2024 will mark a sorry anniversary for the Republican Party: 20 years since President George W. Bush’s 2004 reelection campaign won both the popular and Electoral College votes. That feat has since eluded three GOP presidential nominees and one incumbent.

The critical question is, “Are Republicans capable of nominating a winning ticket to halt this embarrassing losing trend?” I doubt it since rapidly changing demographics are reducing the Republicans’ popular vote count in battleground states.

In 2016, Donald Trump was elected president by winning only the Electoral College — a political fluke that he did not repeat in 2020. Moreover, the demeaning label “illegitimate president” can haunt a commander in chief who wins without the popular vote. Just ask George W. Bush, circa 2000.

To understand how this forthcoming non-celebratory 20th anniversary of continuous political loss manifested itself, let’s begin with notable 2004 state voting data and compare it to 2020 state results.

But first, the basic facts: Incumbent President George W. Bush defeated Sen. John Kerry (D-Mass.) in a demure, respectable campaign by today’s standards. Bush won the popular vote 50.7 to 48.3 percent and the Electoral College vote 286 to 251.

Subsequently, four states totaling 32 electoral votes that contributed to Bush topping 270 in 2004 have since become GOP Electoral College “dropouts.” Starting in 2008, every Democratic presidential ticket has won the following states (with their 2024 electoral votes in parentheses): Virginia (13), Colorado (10), Nevada (6) and New Mexico (5).

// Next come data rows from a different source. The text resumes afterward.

import Mathlib
import Summits.KontsevichZagierPeriods.KontsevichZagierPeriods.Theorems.InverseLandauTateLiftingSqrtAffineSector
import Summits.KontsevichZagierPeriods.KontsevichZagierPeriods.Theorems.InverseLandauTateLiftingPullback
import Literature.NumberTheory.Transcendental.KZDominatedFamilyRelations
import Literature.NumberTheory.Transcendental.KZSemiCanonicalReductionDimOne

/-!
# `TateLifting` (stmt-KontsevichZagierPeriods-9129), line `Sketch` — stub 38 `tateLifting_ratChart`

THE RATIONAL-CHART PULL-BACK (master lemma of the genus-zero sector). Let `K = ℚ̄ ∩ ℝ =
algebraicClosure ℚ ℝ` and let `r = [σ, f]` be a one-dimensional representation. Suppose a new variable
`t = ψ(x)` is given which is a `ℚ`-semialgebraic function on `σ`, together with an INVERSE CHART
`X = p_X/q_X ∈ K(t)` (`q_X(ψ x) ≠ 0` and `X(ψ x) = x` on `σ`) and a rational pull-back `G = p_G/q_G ∈ K(t)`
of the integrand (`f(x) = G(ψ x)` on `σ`). Then `[σ, f]` differs by relations from an element of the
subgroup generated by the generators of the landed dimension-≤-1 algebraic sector
(`kzKernelConjecture_lowDimAlg`): ONE change of variables (Kontsevich–Zagier's rule (2), through the honest
pull-back `tateLifting_pullback_dimOne`) along `X : ψ(σ) → σ` produces `[ψ(σ), |X′(t)|·G(t)]`, and domain
additivity along the sign of the numerator `N = p_X′ q_X − p_X q_X′` of `X′ = N/q_X²` splits it into two
representations read by the real polynomials `±(N p_G)` over `q_X² q_G` (all coefficients real algebraic)
and the zero-Jacobian piece `{N = 0}`, whose integrand vanishes. This is the common analytic step behind
Euler's substitutions for conics, the radicals `ⁿ√((ax+b)/(cx+e))`, and every other unirational
parametrisation of a genus-zero integrand.

References: M. Kontsevich, D. Zagier, *Periods* (2001), §1.2 rules (1), (2); J. Bochnak, M. Coste,
M.-F. Roy, *Real Algebraic Geometry* (1998), §2.2 (Tarski–Seidenberg).
-/

noncomputable section

open MeasureTheory Set
open Literature.NumberTheory.Transcendental
open Literature.ModelTheory.ExponentialFields (IsSemialgebraic)

namespace Summit.KontsevichZagierPeriods.InverseLandau

namespace RatChart

/-- `y ↦ p(g y)` is `ℚ`-semialgebraic on `D ⊆ ℝ¹` for `p ∈ K[X]` (`K = ℚ̄ ∩ ℝ`) and `g` `ℚ`-semialgebraic
on `D`: induction on `p`, algebraic constants being `ℚ`-definable. [cite: KontsevichZagier2001, §1.1] -/
theorem rc_isSemialgebraicFunOn_aeval {D : Set (Fin 1 → ℝ)} (hD : IsSemialgebraic ℚ D)
    {g : (Fin 1 → ℝ) → ℝ} (hg : IsSemialgebraicFunOn ℚ D g) (p : Polynomial (algebraicClosure ℚ ℝ)) :
    IsSemialgebraicFunOn ℚ D (fun y => (Polynomial.aeval (g y) p : ℝ)) := by
  induction p using Polynomial.induction_on' with
  | add p q hp hq =>
    refine (hp.fun_add hq).congr fun y _ => ?_
    simp
  | monomial n a =>
    refine ((isSemialgebraicFunOn_const_of_isAlgebraic hD (mem_algebraicClosure_iff.1 a.2)).fun_mul
      (hg.fun_pow n)).congr fun y _ => ?_
    simp [Polynomial.aeval_monomial, IntermediateField.algebraMap_apply]

/-- Reading over `ℝ`: `(p.map (K → ℝ)).eval t = p(t)` for `p ∈ K[X]`. [folklore] -/
theorem rc_eval_map (p : Polynomial (algebraicClosure ℚ ℝ)) (t : ℝ) :
    (p.map (algebraMap (algebraicClosure ℚ ℝ) ℝ)).eval t = (Polynomial.aeval t p : ℝ) := by
  rw [Polynomial.eval_map, Polynomial.aeval_def]

end RatChart

open RatChart in
/-- **The rational-chart pull-back** (stub 38 `tateLifting_ratChart` of the lead's skeleton): for a
dimension-one representation `r = [σ, f]`, a `ℚ`-semialgebraic new variable `t = ψ(x)` on `σ`, an inverse
chart `X = p_X/q_X ∈ K(t)` (`q_X(ψ x) ≠ 0`, `X(ψ x) = x` on `σ`) and `G = p_G/q_G ∈ K(t)` with
`f(x) = G(ψ x)` on `σ`, there is `ℓ` in the subgroup generated by the low-dimensional algebraic generators
with `[σ, f] − ℓ ∈ KZ.relations`: pull back along `X` (rule (2)), split along the sign of the numerator of
`X′` (rule (1)), discard the zero-Jacobian piece. [cite: KontsevichZagier2001, §1.2 rule (2)] -/
theorem tateLifting_ratChart :
    ∀ (r : KZ.IntegralRep 1) (ψ : ℝ → ℝ) (pX qX pG qG : Polynomial (algebraicClosure ℚ ℝ)),
      IsSemialgebraicFunOn ℚ r.domain (fun x => ψ (x 0)) →
      (∀ x ∈ r.domain, (Polynomial.aeval (ψ (x 0)) qX : ℝ) ≠ 0) →
      (∀ x ∈ r.domain, (Polynomial.aeval (ψ (x 0)) pX : ℝ) / Polynomial.aeval (ψ (x 0)) qX = x 0) →
      (∀ x ∈ r.domain, (Polynomial.aeval (ψ (x 0)) qG : ℝ) ≠ 0) →
      (∀ x ∈ r.domain, r.integrand x =
        (Polynomial.aeval (ψ (x 0)) pG : ℝ) / Polynomial.aeval (ψ (x 0)) qG) →
      ∃ ℓ ∈ AddSubgroup.closure
          {d : KZ.FormalRep | (∃ r : KZ.IntegralRep 0, d = KZ.of r) ∨
            ∃ (r : KZ.IntegralRep 1) (p q : Polynomial ℝ), (∀ i, IsAlgebraic ℚ (p.coeff i)) ∧
              (∀ i, IsAlgebraic ℚ (q.coeff i)) ∧ (∀ x ∈ r.domain, q.eval (x 0) ≠ 0) ∧
              Set.EqOn r.integrand (fun x => p.eval (x 0) / q.eval (x 0)) r.domain ∧ d = KZ.of r},
        KZ.of r - ℓ ∈ KZ.relations := by
  intro r ψ pX qX pG qG hψ hqX hX hqG hG
  -- the chart `X`, its derivative `X' = N/q_X²`, the pulled-back integrand `G`, the new domain `D = ψ(σ)`
  set N : Polynomial (algebraicClosure ℚ ℝ) :=
    Polynomial.derivative pX * qX - pX * Polynomial.derivative qX with hN_def
  set X : ℝ → ℝ := fun t => (Polynomial.aeval t pX : ℝ) / Polynomial.aeval t qX with hX_def
  set X' : ℝ → ℝ := fun t => (Polynomial.aeval t N : ℝ) / (Polynomial.aeval t qX) ^ 2 with hX'_def
  set G : ℝ → ℝ := fun t => (Polynomial.aeval t pG : ℝ) / Polynomial.aeval t qG with hG_def
  set Ψ : (Fin 1 → ℝ) → (Fin 1 → ℝ) := fun y => fun _ => ψ (y 0) with hΨ_def
  set D : Set (Fin 1 → ℝ) := Ψ '' r.domain with hD_def
  have hσ : IsSemialgebraic ℚ r.domain := r.isSemialgebraic_domain
  have hΨ : IsSemialgebraicMapOn ℚ r.domain Ψ := IsSemialgebraicMapOn.of_forall hσ fun _ => hψ
  have hD : IsSemialgebraic ℚ D := IsSemialgebraicMapOn.isSemialgebraic_image_holds hΨ Subset.rfl hσ
  have hqXD : ∀ y ∈ D, (Polynomial.aeval (y 0) qX : ℝ) ≠ 0 := by
    rintro _ ⟨x, hx, rfl⟩
    exact hqX x hx
  have hqGD : ∀ y ∈ D, (Polynomial.aeval (y 0) qG : ℝ) ≠ 0 := by
    rintro _ ⟨x, hx, rfl⟩
    exact hqG x hx
  have hXψ : ∀ x ∈ r.domain, X (ψ (x 0)) = x 0 := fun x hx => hX x hx
  -- the chart is semialgebraic, differentiable, injective, onto `σ`
  have hΦsa : IsSemialgebraicFunOn ℚ D (fun y => X (y 0)) :=
    (rc_isSemialgebraicFunOn_aeval hD (isSemialgebraicFunOn_apply hD 0) pX).div
      (rc_isSemialgebraicFunOn_aeval hD (isSemialgebraicFunOn_apply hD 0) qX) hqXD
  have hderiv : ∀ y ∈ D, HasDerivAt X (X' (y 0)) (y 0) := fun y hy => by
    have h := (Polynomial.hasDerivAt_aeval pX (y 0)).div (Polynomial.hasDerivAt_aeval qX (y 0))
      (hqXD y hy)
    refine h.congr_deriv ?_
    show _ = (Polynomial.aeval (y 0) N : ℝ) / (Polynomial.aeval (y 0) qX) ^ 2
    rw [hN_def, map_sub, map_mul, map_mul]
  have hinj : InjOn (fun y : Fin 1 → ℝ => fun _ : Fin 1 => X (y 0)) D := by
    rintro _ ⟨x₁, h₁, rfl⟩ _ ⟨x₂, h₂, rfl⟩ h
    have h' : X (ψ (x₁ 0)) = X (ψ (x₂ 0)) := congr_fun h 0
    rw [hXψ x₁ h₁, hXψ x₂ h₂] at h'
    have h12 : x₁ = x₂ := by rw [← (KZ.eq_const_apply_zero x₁).symm, ← (KZ.eq_const_apply_zero x₂).symm, h']
    rw [h12]
  have himage : (fun y : Fin 1 → ℝ => fun _ : Fin 1 => X (y 0)) '' D = r.domain := by
    refine Set.ext fun x => ⟨?_, fun hx => ⟨Ψ x, ⟨x, hx, rfl⟩, ?_⟩⟩
    · rintro ⟨_, ⟨x', hx', rfl⟩, rfl⟩
      show (fun _ => X (ψ (x' 0))) ∈ r.domain
      rw [hXψ x' hx', ← KZ.eq_const_apply_zero]
      exact hx'
    · show (fun _ => X (ψ (x 0))) = x
      rw [hXψ x hx, ← KZ.eq_const_apply_zero]
  have hNsa : IsSemialgebraicFunOn ℚ D (fun y => (Polynomial.aeval (y 0) N : ℝ)) :=
    rc_isSemialgebraicFunOn_aeval hD (isSemialgebraicFunOn_apply hD 0) N
  have hX'sa : IsSemialgebraicFunOn ℚ D (fun y => X' (y 0)) :=
    hNsa.div ((rc_isSemialgebraicFunOn_aeval hD (isSemialgebraicFunOn_apply hD 0) qX).fun_pow 2)
      fun y hy => pow_ne_zero 2 (hqXD y hy)
  have hJ : IsSemialgebraicFunOn ℚ D (fun y => |X' (y 0)|) := hX'sa.abs
  -- ONE change of variables: the honest pull-back `r' = [D, |X'|·(f ∘ X)]`
  obtain ⟨r', hdom', hint', hrel'⟩ := tateLifting_pullback_dimOne r D X X' (fun y => |X' (y 0)|) hD
    hΦsa hderiv hinj himage hJ (fun y _ => rfl)
  have hint'D : ∀ y ∈ D, r'.integrand y = |X' (y 0)| * G (y 0) := by
    rintro y ⟨x, hx, rfl⟩
    rw [hint']
    show |X' (ψ (x 0))| * r.integrand (fun _ => X (ψ (x 0))) = |X' (ψ (x 0))| * G (ψ (x 0))
    rw [hXψ x hx, ← KZ.eq_const_apply_zero, hG x hx]
  -- split `D` along the sign of `N`
  set Dp : Set (Fin 1 → ℝ) := {y | y ∈ D ∧ 0 < (Polynomial.aeval (y 0) N : ℝ)} with hDp_def
  set Dm : Set (Fin 1 → ℝ) := {y | y ∈ D ∧ (Polynomial.aeval (y 0) N : ℝ) < 0} with hDm_def
  set Dz : Set (Fin 1 → ℝ) := {y | y ∈ D ∧ (Polynomial.aeval (y 0) N : ℝ) = 0} with hDz_def
  have hDp : IsSemialgebraic ℚ Dp := by
    convert hNsa.neg.isSemialgebraic_sep_neg using 1
    ext y
    simp [hDp_def]
  have hDm : IsSemialgebraic ℚ Dm := hNsa.isSemialgebraic_sep_neg
  have hDz : IsSemialgebraic ℚ Dz :=
    isSemialgebraic_sep_eq hNsa (isSemialgebraicFunOn_const_of_isAlgebraic hD isAlgebraic_zero)
  have hDps : Dp ⊆ r'.domain := by rw [hdom']; exact fun y hy => hy.1
  have hDms : Dm ⊆ r'.domain := by rw [hdom']; exact fun y hy => hy.1
  have hDzs : Dz ⊆ r'.domain := by rw [hdom']; exact fun y hy => hy.1
  have hDzms : Dz ∪ Dm ⊆ r'.domain := union_subset hDzs hDms
  set rp := r'.restrict Dp hDp hDps with hrp
  set rm := r'.restrict Dm hDm hDms with hrm
  set rz := r'.restrict Dz hDz hDzs with hrz
  set rzm := r'.restrict (Dz ∪ Dm) (hDz.union hDm) hDzms with hrzm
  -- domain additivity, twice
  have hsplit1 : KZ.of r' - KZ.of rp - KZ.of rzm ∈ KZ.relations := by
    refine KZ.domainAddRel_subset_relations ⟨1, r', rp, rzm, ?_, ?_, fun _ _ => rfl, fun _ _ => rfl, rfl⟩
    · show r'.domain = Dp ∪ (Dz ∪ Dm)
      rw [hdom']
      refine Set.ext fun y => ⟨fun hy => ?_, ?_⟩
      · rcases lt_trichotomy 0 (Polynomial.aeval (y 0) N : ℝ) with h | h | h
        · exact Or.inl ⟨hy, h⟩
        · exact Or.inr (Or.inl ⟨hy, h.symm⟩)
        · exact Or.inr (Or.inr ⟨hy, h⟩)
      · rintro (hy | hy | hy) <;> exact hy.1
    · show volume (Dp ∩ (Dz ∪ Dm)) = 0
      rw [show Dp ∩ (Dz ∪ Dm) = ∅ from Set.ext fun y => ⟨fun hy => ?_, fun hy => hy.elim⟩,
        measure_empty]
      rcases hy.2 with h | h
      · exact absurd h.2 hy.1.2.ne'
      · exact absurd (hy.1.2.trans h.2) (lt_irrefl _)
  have hsplit2 : KZ.of rzm - KZ.of rz - KZ.of rm ∈ KZ.relations := by
    refine KZ.domainAddRel_subset_relations ⟨1, rzm, rz, rm, rfl, ?_, fun _ _ => rfl, fun _ _ => rfl, rfl⟩
    show volume (Dz ∩ Dm) = 0
    rw [show Dz ∩ Dm = ∅ from Set.ext fun y => ⟨fun hy => ?_, fun hy => hy.elim⟩, measure_empty]
    exact absurd hy.1.2 hy.2.2.ne
  -- the zero-Jacobian piece is a relation
  have hz : KZ.of rz ∈ KZ.relations := by
    refine KZ.of_mem_relations_of_eqOn_zero rz fun y hy => ?_
    show r'.integrand y = 0
    rw [hint'D y hy.1, hX'_def]
    simp only [hy.2, zero_div, abs_zero, zero_mul]
  -- the two signed pieces are generators of the low-dimensional algebraic sector
  have hreading : ∀ (ε : ℝ) (y : Fin 1 → ℝ), y ∈ D → |X' (y 0)| = ε * X' (y 0) →
      r'.integrand y = ((Polynomial.C ε * (N * pG).map (algebraMap (algebraicClosure ℚ ℝ) ℝ)).eval (y 0)) /
        ((qX ^ 2 * qG).map (algebraMap (algebraicClosure ℚ ℝ) ℝ)).eval (y 0) := by
    intro ε y hy hε
    rw [hint'D y hy, hε, Polynomial.eval_mul, Polynomial.eval_C, rc_eval_map, rc_eval_map, hX'_def,
      hG_def]
    simp only [map_mul, map_pow]
    have h1 := hqXD y hy
    have h2 := hqGD y hy
    field_simp
  have hdenom : ∀ y ∈ D, ((qX ^ 2 * qG).map (algebraMap (algebraicClosure ℚ ℝ) ℝ)).eval (y 0) ≠ 0 := by
    intro y hy
    rw [rc_eval_map, map_mul, map_pow]
    exact mul_ne_zero (pow_ne_zero 2 (hqXD y hy)) (hqGD y hy)
  have halg : ∀ (ε : ℝ), IsAlgebraic ℚ ε → ∀ i, IsAlgebraic ℚ
      ((Polynomial.C ε * (N * pG).map (algebraMap (algebraicClosure ℚ ℝ) ℝ)).coeff i) := by
    intro ε hε i
    rw [Polynomial.coeff_C_mul]
    exact hε.mul (DimOne.uc_isAlgebraic_coeff _ i)
  have hsq : ∀ y ∈ D, (0 : ℝ) < (Polynomial.aeval (y 0) qX : ℝ) ^ 2 := fun y hy =>
    lt_of_le_of_ne (sq_nonneg _) (pow_ne_zero 2 (hqXD y hy)).symm
  have hgenp : KZ.of rp ∈ {d : KZ.FormalRep | (∃ r : KZ.IntegralRep 0, d = KZ.of r) ∨
      ∃ (r : KZ.IntegralRep 1) (p q : Polynomial ℝ), (∀ i, IsAlgebraic ℚ (p.coeff i)) ∧
        (∀ i, IsAlgebraic ℚ (q.coeff i)) ∧ (∀ x ∈ r.domain, q.eval (x 0) ≠ 0) ∧
        Set.EqOn r.integrand (fun x => p.eval (x 0) / q.eval (x 0)) r.domain ∧ d = KZ.of r} := by
    refine Or.inr ⟨rp, _, _, halg 1 isAlgebraic_one, DimOne.uc_isAlgebraic_coeff _,
      fun y hy => hdenom y hy.1, fun y hy => hreading 1 y hy.1 ?_, rfl⟩
    rw [one_mul]
    exact abs_of_pos (div_pos hy.2 (hsq y hy.1))
  have hgenm : KZ.of rm ∈ {d : KZ.FormalRep | (∃ r : KZ.IntegralRep 0, d = KZ.of r) ∨
      ∃ (r : KZ.IntegralRep 1) (p q : Polynomial ℝ), (∀ i, IsAlgebraic ℚ (p.coeff i)) ∧
        (∀ i, IsAlgebraic ℚ (q.coeff i)) ∧ (∀ x ∈ r.domain, q.eval (x 0) ≠ 0) ∧
        Set.EqOn r.integrand (fun x => p.eval (x 0) / q.eval (x 0)) r.domain ∧ d = KZ.of r} := by
    refine Or.inr ⟨rm, _, _, halg (-1) isAlgebraic_one.neg, DimOne.uc_isAlgebraic_coeff _,
      fun y hy => hdenom y hy.1, fun y hy => hreading (-1) y hy.1 ?_, rfl⟩
    rw [neg_one_mul]
    exact abs_of_neg (div_neg_of_neg_of_pos hy.2 (hsq y hy.1))
  -- assemble: `[r] − ([rp] + [rm]) = ([r] − [r']) + ([r'] − [rp] − [rzm]) + ([rzm] − [rz] − [rm]) + [rz]`
  refine ⟨KZ.of rp + KZ.of rm,
    add_mem (AddSubgroup.subset_closure hgenp) (AddSubgroup.subset_closure hgenm), ?_⟩
  have h := KZ.relations.add_mem (KZ.relations.add_mem (KZ.relations.add_mem hrel' hsplit1) hsplit2) hz
  convert h using 1
  abel

end Summit.KontsevichZagierPeriods.InverseLandau

end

Where does the Republican Party go to replace those 34 electoral votes? Good question. GOP presidential candidates dream about turning back the clock but wake up to face this daunting data:

In 2004, Bush won Virginia by a safe 8.2 percentage point margin, but in 2020 Biden won by an even safer 10.1 points.

Colorado used to be Bush country by a comfortable margin of 4.7 percentage points. Then in 2020, Biden achieved an astounding 13.5-point victory.

New Mexico was a 2004 Bush squeaker where he won by 0.7 percentage point. Yet, Biden triumphed with 10.8 points.  

Then in Nevada, Bush took the state by only 2.6 points, and Biden won with a 3-point margin.

As referenced earlier, the comparative data from those four states demonstrate a more significant demographic voter problem that will dog the Republican Party into 2024. Here is the major obstacle using data from the Roper Center from 2004 and 2020:

In 2004, whites composed 77 percent of voters, a share that shrunk to 67 percent by 2020. Bush was reelected in 2004 after winning the white vote 58 to 41 percent over Kerry. But in 2020, Trump lost reelection to Joe Biden even after winning whites 58 to 41 percent — the same percentage Bush won in 2004.

Hence, that 10 percent drop in whites as a share of voters from 2004 to 2020 proved detrimental to Trump. And in 2024, the white percentage will continue shrinking (perhaps by three points), the same decrease from 2016 to 2020, when white voters dipped from 70 to 67 percent.

By comparison, 1984 Roper data show that 86 percent of voters were white when President Reagan won his reelection landslide, winning them 66 to 34 percent over former Vice President Walter Mondale.

While still heavily relying on white voters, the Republican Party continues to lose states that had historically been red — most prominently Georgia and Arizona in 2020. So again, let’s compare both states to Bush’s 2004 benchmark victory to grasp the GOP’s precipitous decline.

Bush won Arizona by 10.5 percentage points. Sixteen years later, Biden eked out a 0.3 percentage point surprise defeat over Trump — who in 2016 had won Arizona by 3.6 percentage points. Thus, in 2024, Arizona catapults to the highest tier of battleground states with its 11-vote Electoral College prize.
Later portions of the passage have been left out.